Reporting Installment Sale Income
Installment sale income can be broken down into three separate categories: gain, principal (or, your adjusted basis in the property), and interest. Each of these categories is treated differently on Form 1040. The gross profit percentage is then used to figure installment sale income for a given tax year.
In the above example, Hal must declare the gain each year as being either long term or short term, depending on whether the gain was long- or short-term as of the year of the sale. Long-term gains are taxed at a lower rate, while short-term gains are taxed as ordinary income. Because Hal held the house for five years, the gain, in this case, would be long-term.
If the gain had been short-term, Hal still may be taxed on the installment income at a lower rate than he would have if he had to declare the lump-sum gain. This is because short-term gains are taxed as ordinary income, at the taxpayer's top marginal tax rate. If the prorated gain does not push him into the next tax bracket, this rate has the potential to be lower. The gain from an installment sale is reported on IRS Form 6252 and then carried to Schedule D on Form 1040.
Taxpayers with installment-sale income must also report interest charged to the buyer, which is taxed at ordinary income rates. Interest provided in the sales contract is referred to as stated interest. If stated interest is insufficient (or zero), part of the principal portion of the sale must be recharacterized as "unstated interest."
Part of each installment sale is considered by the IRS to be a tax-free return of principal. This amount can be determined by filling out Worksheet A on Publication 537. The principal (adjusted basis) for installment sale purposes is the total of your actual adjusted basis in the property plus any selling expenses and depreciation recapture.

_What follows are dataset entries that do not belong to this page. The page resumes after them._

import Mathlib
import Literature.MathematicalPhysics.QuantumManyBody.BoseEinsteinCondensation
import Summits.AtomisticToContinuum.BoseEinsteinCondensation.Theorems.SoloBlindBhattacharyya
import Summits.AtomisticToContinuum.BoseEinsteinCondensation.Theorems.SoloBlindJensenAffinity
import Summits.AtomisticToContinuum.BoseEinsteinCondensation.Theorems.SoloBlindMutualInformation
import Summits.AtomisticToContinuum.BoseEinsteinCondensation.Theorems.SoloBlindConditionalBEC

/-!
# Theorem 1′ in mutual-information form

Solo seat `solo-AtomisticToContinuum-blind`, conjunct `BoseEinsteinCondensation`.

`exists_affinity_ge_of_mutualInfo_le`: if the one-vs-rest mutual information
`I(x₁ ; X̂) = KL(𝐏 ‖ 𝐏₁ ⊗ P̂)` of the Born law of a nonnegative `(n+1)`-particle amplitude `Φ` is
`≤ K`, then the mode `g = √ρ₁` (square root of the one-particle density) has Bhattacharyya affinity
`≥ e^{−K/2}`.

`hasGroundStateBEC_of_near_mutualInfo_le`: the assembly `hasGroundStateBEC_of_near_positive` with
this witness — if, eventually in `N` and at density `ρ`, every `δ_N`-near-minimiser is within `L²`
distance `ε` (modulo a phase) of some nonnegative normalised amplitude whose one-vs-rest mutual
information is `≤ K`, with `ε < e^{−K/2}`, then `HasGroundStateBEC v ρ` (with
`c = (e^{−K/2} − ε)²`).  The two inputs are exactly the finite-volume identification and the open
`N`-uniform information bound `J_I` of the accompanying notes.
-/

open MeasureTheory Filter InformationTheory
open scoped ENNReal

namespace Summit.AtomisticToContinuum.BoseEinsteinCondensation.Theorems

open Literature.MathematicalPhysics.QuantumManyBody.BoseGas

/-- **Bounded mutual information gives an explicit mode of affinity `≥ e^{−K/2}`** (namely
`g = √ρ₁`). -/
theorem exists_affinity_ge_of_mutualInfo_le {n : ℕ} {Φ : Config (n + 1) → ℝ}
    (hΦm : Measurable Φ)
    (hΦ1 : ∫⁻ Y : Config n, ∫⁻ x, ENNReal.ofReal (Φ (Matrix.vecCons x Y)) ^ 2 = 1)
    {K : ℝ} (hK0 : 0 ≤ K)
    (hI : klDiv
        (((volume : Measure Space).prod (volume : Measure (Config n))).withDensity
          fun z => ENNReal.ofReal (Φ (Matrix.vecCons z.1 z.2)) ^ 2)
        (((volume : Measure Space).withDensity
            fun x => ∫⁻ Y : Config n, ENNReal.ofReal (Φ (Matrix.vecCons x Y)) ^ 2).prod
          ((volume : Measure (Config n)).withDensity
            fun Y => ∫⁻ x, ENNReal.ofReal (Φ (Matrix.vecCons x Y)) ^ 2)) ≤ ENNReal.ofReal K) :
    ∃ g : Space → ℝ, 0 ≤ g ∧ Measurable g ∧ ∫⁻ x, ENNReal.ofReal (g x) ^ 2 = 1 ∧
      ENNReal.ofReal (Real.exp (-K / 2)) ≤ ∫⁻ Y : Config n,
        (∫⁻ x, ENNReal.ofReal (g x) * ENNReal.ofReal (Φ (Matrix.vecCons x Y))) *
          (∫⁻ x, ENNReal.ofReal (Φ (Matrix.vecCons x Y)) ^ 2) ^ (1 / 2 : ℝ) := by
  have hpm : Measurable fun z : Space × Config n =>
      ENNReal.ofReal (Φ (Matrix.vecCons z.1 z.2)) ^ 2 :=
    ((hΦm.comp measurable_vecCons).ennreal_ofReal).pow_const 2
  have hρ : Measurable fun x : Space =>
      ∫⁻ Y : Config n, ENNReal.ofReal (Φ (Matrix.vecCons x Y)) ^ 2 :=
    hpm.lintegral_prod_right'
  have hρ1 : ∫⁻ x : Space, ∫⁻ Y : Config n, ENNReal.ofReal (Φ (Matrix.vecCons x Y)) ^ 2 = 1 := by
    rw [lintegral_lintegral_swap hpm.aemeasurable]
    exact hΦ1
  have hρfin : ∀ᵐ x : Space, ∫⁻ Y : Config n, ENNReal.ofReal (Φ (Matrix.vecCons x Y)) ^ 2 < ⊤ :=
    ae_lt_top hρ (by rw [hρ1]; exact ENNReal.one_ne_top)
  set g : Space → ℝ := fun x =>
    Real.sqrt (∫⁻ Y : Config n, ENNReal.ofReal (Φ (Matrix.vecCons x Y)) ^ 2).toReal with hg
  have hg0 : 0 ≤ g := fun x => Real.sqrt_nonneg _
  have hgm : Measurable g := hρ.ennreal_toReal.sqrt
  have hg2 : ∀ᵐ x : Space, ENNReal.ofReal (g x) ^ 2 =
      ∫⁻ Y : Config n, ENNReal.ofReal (Φ (Matrix.vecCons x Y)) ^ 2 := by
    filter_upwards [hρfin] with x hx
    rw [hg, ← ENNReal.ofReal_pow (Real.sqrt_nonneg _), Real.sq_sqrt ENNReal.toReal_nonneg,
      ENNReal.ofReal_toReal hx.ne]
  have hg1 : ∫⁻ x, ENNReal.ofReal (g x) ^ 2 = 1 := by
    rw [lintegral_congr_ae hg2, hρ1]
  rw [← resampled_eq_prod_marginals hΦm hΦ1] at hI
  -- now `hI : KL(P ‖ g² ⊗ P̂) ≤ K` with this `g`; Jensen gives the affinity bound
  have hPhat : Measurable fun c : Config n => ∫⁻ y, ENNReal.ofReal (Φ (Matrix.vecCons y c)) ^ 2 :=
    hpm.lintegral_prod_left'
  have hqm : Measurable fun z : Space × Config n =>
      ENNReal.ofReal (g z.1) ^ 2 * ∫⁻ y, ENNReal.ofReal (Φ (Matrix.vecCons y z.2)) ^ 2 :=
    ((hgm.ennreal_ofReal.comp measurable_fst).pow_const 2).mul (hPhat.comp measurable_snd)
  have hp1 := lintegral_born_eq_one hΦm hΦ1
  have hq1 := lintegral_resampled_eq_one hgm hΦm hg1 hΦ1
  have hexp := exp_neg_div_two_le_lintegral_sqrt_of_klDiv_symm_le
    ((volume : Measure Space).prod (volume : Measure (Config n))) hpm hqm hp1 hq1 hK0 hI
  have hΨm : Measurable (Function.uncurry fun (y : Space) (c : Config n) =>
      ENNReal.ofReal (Φ (Matrix.vecCons y c))) :=
    (hΦm.comp measurable_vecCons).ennreal_ofReal
  have hid := lintegral_sqrt_densities_eq (volume : Measure Space) (volume : Measure (Config n))
    hΨm hgm.ennreal_ofReal
  refine ⟨g, hg0, hgm, hg1, ?_⟩
  rw [← hid]
  exact hexp.trans (le_of_eq (lintegral_congr fun z => rfl))

/-- **Theorem 1′, mutual-information form.** (Finite-volume identification input) ∧
(`N`-uniform one-vs-rest mutual information `≤ K` for the comparison amplitudes) ⇒
`HasGroundStateBEC v ρ`, provided the `L²` slack `ε` is `< e^{−K/2}`. -/
theorem hasGroundStateBEC_of_near_mutualInfo_le (v : ℝ → ℝ≥0∞) (ρ : ℝ) {K : ℝ} {ε : ℝ≥0∞}
    (hK0 : 0 ≤ K) (hε : ε < ENNReal.ofReal (Real.exp (-K / 2)))
    (h : ∀ᶠ n : ℕ in atTop, ∃ δ : ℝ≥0∞, 0 < δ ∧
      ∀ Ψ : TrialState (n + 1) (sideLength ρ (n + 1)),
        energy v Ψ ≤ groundStateEnergy v (n + 1) (sideLength ρ (n + 1)) + δ →
        ∃ (Φ : Config (n + 1) → ℝ) (c : ℂ), 0 ≤ Φ ∧ Measurable Φ ∧ ‖c‖ = 1 ∧
          ∫⁻ Y : Config n, ∫⁻ x, ENNReal.ofReal (Φ (Matrix.vecCons x Y)) ^ 2 = 1 ∧
          klDiv
            (((volume : Measure Space).prod (volume : Measure (Config n))).withDensity
              fun z => ENNReal.ofReal (Φ (Matrix.vecCons z.1 z.2)) ^ 2)
            (((volume : Measure Space).withDensity
                fun x => ∫⁻ Y : Config n, ENNReal.ofReal (Φ (Matrix.vecCons x Y)) ^ 2).prod
              ((volume : Measure (Config n)).withDensity
                fun Y => ∫⁻ x, ENNReal.ofReal (Φ (Matrix.vecCons x Y)) ^ 2)) ≤ ENNReal.ofReal K ∧
          ∫⁻ X, (‖Ψ.ψ X - c * Φ X‖₊ : ℝ≥0∞) ^ 2 ≤ ε ^ 2) :
    HasGroundStateBEC v ρ := by
  refine hasGroundStateBEC_of_near_positive v ρ hε ENNReal.ofReal_ne_top ?_
  filter_upwards [h] with n hn
  obtain ⟨δ, hδ, hΨ⟩ := hn
  refine ⟨δ, hδ, fun Ψ hE => ?_⟩
  obtain ⟨Φ, c, hΦ0, hΦm, hc, hΦ1, hI, hnear⟩ := hΨ Ψ hE
  obtain ⟨g, hg0, hgm, hg1, hb⟩ := exists_affinity_ge_of_mutualInfo_le hΦm hΦ1 hK0 hI
  exact ⟨g, Φ, c, hg0, hΦ0, hgm, hΦm, hc, hg1, hΦ1, hb, hnear⟩

end Summit.AtomisticToContinuum.BoseEinsteinCondensation.Theorems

In this example, Hal has $200,000 as an adjusted basis in his home. He must add back $100,000 for his depreciation recapture and $10,000 for selling expenses in order to calculate his adjusted basis for installment sale purposes. This figure is $310,000.
Gross profit percentage
To calculate the gross profit percentage, you must subtract the adjusted basis for installment sale purposes—$310,000, in this example—from the sale price in order to calculate the total gain. Here the total gain is $90,000 ($400,000 – $310,000). Next divide the total gain by the sale price, which in this case is 22.5% ($90,000 / $400,000), and you have the gross profit percentage. Finally, to calculate the taxable gain each year, multiply this percentage by the amount of the installment. Thus, Hal's taxable gain each year is considered to be $11,250 ($50,000 x 22.5%).
There are many rules and regulations pertaining to installment sales, and they must be followed carefully.
Mortgages and Contract Price
If the buyer of the property assumes a mortgage or some other promissory note with the purchase, the cost basis of the property must be reduced by the amount of the mortgage/note. If, for example, the rental property that Hal sold for $400,000 has a mortgage of $100,000, the contract price is reduced to $300,000 ($400,000 – $100,000).
If the amount of the mortgage exceeds the total adjusted basis of the property, the difference must be reported as a payment in the first year and the contract price is increased by that amount. Let's assume, for instance, that Hal's property has a mortgage of $250,000. In this case, in addition to the installment payment, Hal will have to report an excess payment of $50,000 during the first year.
The Bottom Line
There are many rules and regulations pertaining to installment sales, and they must be followed carefully. For more information on subtopics like changes in selling price, the different forms that payments received can take, and when it might be better to forgo an installment agreement and take a lump-sum payment instead, visit the IRS website. As always, be sure to consult your tax advisor to discuss your specific tax situation.